/-!
# Moonen–Zarhin's Criterion (2) for `F ⊆ M_{n+1}(D)`, `D = ℚ(ψ)⟨α, β⟩` a DEFINITE quaternion algebra, on the powers
# `X = A^{n+1}`: THE EXCEPTIONAL ALTERNATIVE («odd exponent ⟹ all non-zero classes of `W_F` exceptional») and the
# PARITY DICHOTOMY (Moonen–Zarhin 1998 §1, Criterion (2), case «Y of Type 3, m ≥ 2», both directions, on the carrier)

Layer `Literature/AlgebraicGeometry/HodgeTheory`; THEOREMS ONLY — no definition, no named fact, no `sorry` (D-0026, net
debt 0).  Sequel of the seat's `WeilClassesFieldDefiniteQuaternionMatricesDecomposable` (the decomposable half on powers:
«every per-place exponent even ⟹ `W_F ⊗ ℂ ≤ 𝒟ᵐ ⊗ ℂ`») and `WeilClassesFieldOrthogonalCornersExceptional` (the mechanism of
the exceptional half: the reflection `1 - 2Π_π ∈ S(X)(D_X)(ℂ)` along a sub-corner, of determinant `(-1)^{l}`).  This file
runs the mechanism on the powers: it rebuilds the Morita datum of `M_{n+1}(D) ⊗ ℂ` on `H¹(A^{n+1})` together with its
TYPE-3 ADJOINT STRUCTURE, and proves «some per-place exponent odd ⟹ `W_F ⊗ ℂ ⊓ 𝒟ᵐ ⊗ ℂ = ⊥`», the existence of the
exponents, and the two `iff`s of the dichotomy — for a centre of any degree, and for centre `ℚ` in closed form
(`W_F ⊗ ℂ ≤ 𝒟ᵐ ⊗ ℂ ↔ dim A ∣ m`, `W_F ⊗ ℂ ⊓ 𝒟ᵐ ⊗ ℂ = ⊥ ↔ dim A ∤ m`).

## The print

B. J. J. Moonen, Yu. G. Zarhin, *Weil classes on abelian varieties*, J. reine angew. Math. **496** (1998) 83–92 =
arXiv:alg-geom/9612017 [MoonenZarhin1998WeilClasses] (held text `paper:arxiv-alg-geom_9612017`), §1, VERBATIM.
Criterion (2) (chunk p0003 L46–L60): «Suppose `X` is isogenous to a power `Y^m` of a simple abelian variety `Y` …
Then either all classes in `W_F` are decomposable, or all non-zero classes in `W_F` are exceptional; this last possibility
occurs precisely in the following cases: `Y` is of Type 3, `m = 1` and `F ⊄ E`, `Y` is of Type 3, `m ≥ 2` and the
integer `2m · [E:ℚ] / [F:ℚ]` is odd, …».  Proof, type 3 with `m ≥ 2` (chunk p0003 L92–L111): «We have `B = M_m(D)`,
hence `F ⊆ B`.  The centralizer `𝒞` of `B` in `End_E(V_X)` is isomorphic to `M_k(D′)` … `W_F` consists of decomposable
classes if and only if `2m/[F:E]` is even. … an element `g ∈ G_div^{(τ)}(ℂ)` which is not in the connected component …
`Nrd_ℂ(g) = det_ℂ(g) = -1`.  (Recall that `G_div^{(τ)} ≅ O_{2k}`.) … `g` acts on `W_F ⊗ ℂ` as multiplication by
`(-1)^{2m/[F:E]}`, which proves the assertion.»  The Rosati involution (chunk p0002 L87–L90): «With `End⁰(X) = M_m(D)`,
the Rosati involutions `∗` and `†` are related by `α† = (α*ⱼᵢ)`».  Tables 1–2 (chunk p0002 L60–L118): for type 3,
`B = End⁰(X) = M_m(D)`, `Δ = D`, and `G_div(X)` is the centralizer of `D` in `Sp`, `G_div^{(τ)} ≅ O_{2k}` on `Stand`.
J. S. Milne, *Lefschetz classes on abelian varieties* [Milne1999LefschetzClasses], §1 pp. 642–644, Thm. 3.2, Cor. 4.5 —
the tree's reading of `G_div` as `S(X)(D_X)(ℂ) = unitaryCentralizerGroup` and of «acts trivially on `W_F`» as
`det(u | V_ρ) = 1` (`WeilClassesFieldDecomposableIffLefschetzGroup`).
H. Lange, Ch. Birkenhake, *Complex Abelian Varieties* [LangeBirkenhake1992], Ch. 5 §5: for a totally definite
quaternion algebra the Rosati (anti-)involution is the quaternion conjugation `x ↦ x̄` on the factors (held PDF p. 138) —
whence `α† = -α`, `β† = -β` for pure quaternions.

## Dictionary

`A` a complex abelian variety, `dim A > 0`, `h ∈ B¹(A) ⊗ ℂ`, `h^{dim A} ≠ 0`, `Q_h` non-degenerate; `X = A^{n+1} = ⨁ A`
with `D_X = Σ πᵢ^* h` (`sumPolarizationClass`); `V = H¹(X(ℂ); ℂ)`; `ψ ∈ End(A)` Rosati-symmetric, `Q(ψ) = 0`, `Q` monic
irreducible (the centre `E = ℚ(ψ)`, places = complex roots `z` of `Q`, `V^{(z)} = ker((⊕ψ)^* - z)`); `α, β` Rosati-skew,
anticommuting, commuting with `ψ`, `α^{*2} = a(ψ^*)`, `β^{*2} = b(ψ^*)` (`D = E⟨α, β⟩`); «`End⁰(X) = M_{n+1}(D)`» is
the hypothesis that EVERY `χ^*`, `χ ∈ End(X)`, lies in `ℂ⟨(⊕ψ)^*, (⊕α)^*, (⊕β)^*, (πₐ ≫ ι_b)^*⟩`; `F = ℚ(φ)`, `P(φ) = 0`,
`P` monic irreducible of degree `e`, `e · 2m = 2(n+1) dim A = dim V`, `V_ρ = ker(φ^* - ρ)`; `W_F ⊗ ℂ = weilClassesField X φ
P (2m)`, `𝒟ᵐ ⊗ ℂ = divisorClassesSpan X.X X.dim m`.  THE EXPONENT of `ρ` at the place `z`:
`l_z(ρ) = 2 dim(V_ρ ∩ V^{(z)}) / dim ker(ψ^* - z)` (a natural number, §1; `dim ker(ψ^* - z) = 2 dim A/[E:ℚ]` is
`2 · dim Stand ⊗ line`); in the print `Σ_z l_z(ρ) = 2m[E:ℚ]/[F:ℚ]`.

## What is proved

§1 (centre of any degree):
* **`exists_moritaData_cornerForm_adjoint_biproduct_of_definiteQuaternionOver_diagonal`** — THE MORITA DATUM of
  `M_{n+1}(D) ⊗ ℂ` on `H¹(X)`: `t`, `(x, y, p)` over `Fin (n+1) × Fin 2` inside the pull-back algebra, commuting with
  `T = (⊕ψ)^*`, `Q_{D_X}(·, t ·)` symmetric and non-degenerate on `pV`, the ADJOINT STRUCTURE
  `Q_{D_X}(x_k v, w) = ε_k Q_{D_X}(v, t y_{σ(k)} w)` (`σ` an involution, `ε_{σk} = -ε_k`), the generators inside
  `ℂ⟨T, x_a y_b⟩`, `T` killed by the nodal polynomial of the roots of `Q`, and the corner dimensions
  `2 dim(pV ∩ V^{(z)}) = dim ker(ψ^* - z)` (the construction of the seat's decomposable file, re-run, plus the adjoints);
* **`weilClassesField_biproduct_inf_divisorClassesSpan_eq_bot_of_forall_mem_adjoin_definiteQuaternionOver_diagonal_of_odd`**
  — «`End⁰(X) = M_{n+1}(D)`» and `2 dim(V_ρ ∩ V^{(z)})` an ODD multiple of `dim ker(ψ^* - z)` at some root `ρ` and place
  `z` ⟹ `W_F ⊗ ℂ ⊓ 𝒟ᵐ ⊗ ℂ = ⊥`;
* **`exists_two_mul_finrank_eq_mul_of_mem_adjoin_definiteQuaternionOver_diagonal`** — the exponents exist:
  `2 dim(V_ρ ∩ V^{(z)}) = l · dim ker(ψ^* - z)` for `φ^* ∈ ℂ⟨(⊕ψ)^*, (⊕α)^*, (⊕β)^*, (πₐ ≫ ι_b)^*⟩`;
* **`weilClassesField_biproduct_le_divisorClassesSpan_iff_forall_dvd_…`**,
  **`weilClassesField_biproduct_inf_divisorClassesSpan_eq_bot_iff_exists_odd_…`** — THE DICHOTOMY under
  «`End⁰(X) = M_{n+1}(D)`»: `W_F ⊗ ℂ ≤ 𝒟ᵐ ⊗ ℂ` iff `dim ker(ψ^* - z) ∣ dim(V_ρ ∩ V^{(z)})` for all `ρ`, `z` (all exponents
  even); `W_F ⊗ ℂ ⊓ 𝒟ᵐ ⊗ ℂ = ⊥` iff some exponent is odd.
§2 (centre `ℚ`: `α^{*2} = a`, `β^{*2} = b` non-zero scalars, every `χ^*` in `ℂ⟨(⊕α)^*, (⊕β)^*, (πₐ ≫ ι_b)^*⟩`):
**`…definiteQuaternion_diagonal_of_not_dvd`** (`dim A ∤ m ⟹ W_F ⊗ ℂ ⊓ 𝒟ᵐ ⊗ ℂ = ⊥`),
**`…_le_divisorClassesSpan_iff_dvd_…`** (`W_F ⊗ ℂ ≤ 𝒟ᵐ ⊗ ℂ ↔ dim A ∣ m`),
**`…_inf_divisorClassesSpan_eq_bot_iff_not_dvd_…`** (`W_F ⊗ ℂ ⊓ 𝒟ᵐ ⊗ ℂ = ⊥ ↔ dim A ∤ m`).

## Relation to the print; scope (honest column)

* «`Y` of Type 3» and «`X ∼ Y^m`, `B = M_m(D)`» are replaced by the PRESENTATION `ψ, α, β` of `D ⊆ End⁰(A)` and the
  hypothesis that the pull-backs of ALL endomorphisms of `X = A^{n+1}` lie in the algebra generated by the diagonals and
  the matrix units (this is where `End⁰(X) = M_{n+1}(D)` enters; for `A` simple of type 3 with `End⁰(A) = D` it holds,
  which is not proved here); `m′ = n + 1 ≥ 1` is allowed (for `n = 0` the statements concern `F ⊆ D` acting on `A`
  itself; the print lists `m = 1` as a separate row, «`Y` is of Type 3, `m = 1` and `F ⊄ E`», which this file does not
  restate).
* THE PARITY CONDITION is per place and per root; the print's integer is the sum over the places
  (`Σ_z l_z(ρ) = 2m[E:ℚ]/[F:ℚ]`); they agree for `E ⊆ F` or `[E:ℚ] = 1` (§2 is the latter: `l = 2m/dim A = 2(n+1)/e`) —
  see the honest column of `WeilClassesFieldOrthogonalCornersParity` for the comparison.  Nothing in the Lean statements
  depends on that remark.
* The algebraic group `G_div`, its `π₀` and the reduced norm are replaced by explicit elements of `S(X)(D_X)(ℂ)` acting on
  `H¹` (Milne), as in all the seat's rows; `h` is any class with `h^{dim A} ≠ 0` and `Q_h` non-degenerate.

## References

* [MoonenZarhin1998WeilClasses] B. J. J. Moonen, Yu. G. Zarhin, Weil classes on abelian varieties, J. reine angew.
  Math. 496 (1998) 83–92; arXiv:alg-geom/9612017: §1 Tables 1–2 (chunk p0002 L60–L118), «α† = (α*ⱼᵢ)» (p0002 L87–L90),
  Criterion (2) and its proof, type 3 (chunk p0003 L46–L60, L92–L111; p0004 L1–L27).
* [Milne1999LefschetzClasses] J. S. Milne, Lefschetz classes on abelian varieties, Duke Math. J. 96 (1999) 639–675,
  §1 pp. 642–644, Thm. 3.2, Cor. 4.5.
* [LangeBirkenhake1992] H. Lange, Ch. Birkenhake, Complex Abelian Varieties, Grundlehren 302 (1992), Ch. 5 §5 (type III:
  the Rosati involution is quaternion conjugation on the factors; held PDF p. 138).
* [McconnellRobson2001] J. C. McConnell, J. C. Robson, Noncommutative Noetherian Rings, GSM 30 (AMS 2001), 3.5.5–3.5.7.
* [HornJohnson2013] R. A. Horn, C. R. Johnson, Matrix Analysis, 2nd ed. (CUP 2013), §0.4, §1.1, §1.3 and Thm. 1.3.7 ff.

## Provenance

Lane `lit-hodgefound` (Track 2, Layer A), prover seat `lit-hodgefound-p21` (generation 23), row g23-#4 (the instance of
g23-#3 `WeilClassesFieldOrthogonalCornersExceptional` on the powers of g23-#2
`WeilClassesFieldDefiniteQuaternionMatricesDecomposable`).
-/

noncomputable section

open CategoryTheory CategoryTheory.Limits
open Literature.AlgebraicTopology.SingularHomology
open Literature.AlgebraicGeometry.Motives
open Literature.AlgebraicGeometry.VanGeemen1994 (hodgeClassSpan pullbackOne)
open Literature.AlgebraicGeometry.Milne1999
open Literature.AlgebraicGeometry.Pohlmann1968 (sum_map_π_map_ι map_biproductMap_map_π map_ι_map_π_self)
open Literature.Geometry.Kaehler (lefschetzPow)
open Literature.Barriers.HodgeConjecture (divisorClassesSpan)
open Literature.LinearAlgebra
open Polynomial

namespace Literature.LinearAlgebra

section SkewPairCalc

variable {R : Type*} [Ring R] [Algebra ℂ R] {s t : R}

/-- `p² = p` for `p = ½(1 + s)`, `s² = 1`. [folklore] -/
private theorem sp_half_one_add_mul_self (hs : s * s = 1) :
    ((2:ℂ)⁻¹ • (1 + s)) * ((2:ℂ)⁻¹ • (1 + s)) = (2:ℂ)⁻¹ • (1 + s) := by
  rw [smul_mul_assoc, mul_smul_comm, smul_smul, mul_add, add_mul, add_mul, one_mul, mul_one, one_mul, hs]
  module

/-- `p t p = 0`. [folklore] -/
private theorem sp_half_one_add_mul_mul_half_one_add (hs : s * s = 1) (hst : s * t = -(t * s)) :
    ((2:ℂ)⁻¹ • (1 + s)) * t * ((2:ℂ)⁻¹ • (1 + s)) = 0 := by
  have hsts : s * t * s = -t := by rw [hst, neg_mul, mul_assoc, hs, mul_one]
  rw [smul_mul_assoc, smul_mul_assoc, mul_smul_comm, smul_smul, add_mul, add_mul, one_mul, mul_add,
    mul_add, mul_one, mul_one, hsts, hst]
  module

/-- `t p t = q = ½(1 - s)`. [folklore] -/
private theorem sp_mul_half_one_add_mul (ht : t * t = 1) (hst : s * t = -(t * s)) :
    t * ((2:ℂ)⁻¹ • (1 + s)) * t = (2:ℂ)⁻¹ • (1 - s) := by
  have htst : t * s * t = -s := by rw [mul_assoc, hst, mul_neg, ← mul_assoc, ht, one_mul]
  rw [mul_smul_comm, smul_mul_assoc, mul_add, add_mul, mul_one, ht, htst]
  module

/-- `p + q = 1`. [folklore] -/
private theorem sp_half_one_add_add_half_one_sub : (2:ℂ)⁻¹ • (1 + s) + (2:ℂ)⁻¹ • (1 - s) = 1 := by module

/-- `p - q = s`. [folklore] -/
private theorem sp_half_one_add_sub_half_one_sub : (2:ℂ)⁻¹ • (1 + s) - (2:ℂ)⁻¹ • (1 - s) = s := by module

/-- `t q = p t`. [folklore] -/
private theorem sp_mul_half_one_sub_eq (hst : s * t = -(t * s)) :
    t * ((2:ℂ)⁻¹ • (1 - s)) = ((2:ℂ)⁻¹ • (1 + s)) * t := by
  rw [smul_mul_assoc, mul_smul_comm, add_mul, one_mul, hst, mul_sub, mul_one]
  module

/-- `t = t p + p t`. [folklore] -/
private theorem sp_eq_mul_half_one_add_add (hst : s * t = -(t * s)) :
    t * ((2:ℂ)⁻¹ • (1 + s)) + ((2:ℂ)⁻¹ • (1 + s)) * t = t := by
  rw [← sp_mul_half_one_sub_eq hst, ← mul_add, sp_half_one_add_add_half_one_sub, mul_one]

/-- An operator commuting with `s` commutes with `½(1 ± s)`. [folklore] -/
private theorem sp_comm_half (L : R) (hLs : L * s = s * L) (ε : R) (hε : ε = s ∨ ε = -s) :
    L * ((2:ℂ)⁻¹ • (1 + ε)) = ((2:ℂ)⁻¹ • (1 + ε)) * L := by
  rcases hε with rfl | rfl
  · rw [mul_smul_comm, smul_mul_assoc, mul_add, add_mul, mul_one, one_mul, hLs]
  · rw [mul_smul_comm, smul_mul_assoc, mul_add, add_mul, mul_one, one_mul, mul_neg, neg_mul, hLs]

end SkewPairCalc

end Literature.LinearAlgebra

namespace Literature.AlgebraicGeometry.HodgeTheory

/-! ### §0 (private) polynomial and spectral calculus -/

section Aux

variable {M : Type*} [AddCommGroup M] [Module ℂ M]

/-- `L ∘ q(f) = q(g) ∘ L` when `L ∘ f = g ∘ L`. [folklore] -/
private theorem map_aeval_apply_of_semiconj {N : Type*} [AddCommGroup N] [Module ℂ N] (L : M →ₗ[ℂ] N)
    (f : Module.End ℂ M) (g : Module.End ℂ N) (hc : ∀ v, L (f v) = g (L v)) (q : ℂ[X]) (v : M) :
    L (aeval f q v) = aeval g q (L v) := by
  induction q using Polynomial.induction_on' generalizing v with
  | add p q hp hq => rw [map_add, map_add, LinearMap.add_apply, LinearMap.add_apply, map_add, hp, hq]
  | monomial k c =>
    rw [aeval_monomial, aeval_monomial, Module.End.mul_apply, Module.End.mul_apply,
      Module.algebraMap_end_apply, Module.algebraMap_end_apply, map_smul]
    congr 1
    induction k generalizing v with
    | zero => rw [pow_zero, pow_zero, Module.End.one_apply, Module.End.one_apply]
    | succ k ih => rw [pow_succ, pow_succ, Module.End.mul_apply, Module.End.mul_apply, ih, hc]

/-- `q(T)` commutes with `U` when `T` does. [folklore] -/
private theorem aeval_comm_of_comm (T U : Module.End ℂ M) (hc : T * U = U * T) (q : ℂ[X]) :
    aeval T q * U = U * aeval T q := by
  refine LinearMap.ext fun v ↦ ?_
  rw [Module.End.mul_apply, Module.End.mul_apply]
  exact (map_aeval_apply_of_semiconj U T T (fun v ↦ by rw [← Module.End.mul_apply, ← hc, Module.End.mul_apply]) q v).symm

▶ **INSTRUCTIONS FOR THE TASK**: Nothing but the lines above from the one containing "t * ((2:ℂ)⁻¹ • (1 + s)) *" through the one containing "private theorem sp_mul_half_one_sub_eq" should appear in the answer, each repeated exactly.

▶ **FINISHED EXERCISE**:
    t * ((2:ℂ)⁻¹ • (1 + s)) * t = (2:ℂ)⁻¹ • (1 - s) := by
  have htst : t * s * t = -s := by rw [mul_assoc, hst, mul_neg, ← mul_assoc, ht, one_mul]
  rw [mul_smul_comm, smul_mul_assoc, mul_add, add_mul, mul_one, ht, htst]
  module

/-- `p + q = 1`. [folklore] -/
private theorem sp_half_one_add_add_half_one_sub : (2:ℂ)⁻¹ • (1 + s) + (2:ℂ)⁻¹ • (1 - s) = 1 := by module

/-- `p - q = s`. [folklore] -/
private theorem sp_half_one_add_sub_half_one_sub : (2:ℂ)⁻¹ • (1 + s) - (2:ℂ)⁻¹ • (1 - s) = s := by module

/-- `t q = p t`. [folklore] -/
private theorem sp_mul_half_one_sub_eq (hst : s * t = -(t * s)) :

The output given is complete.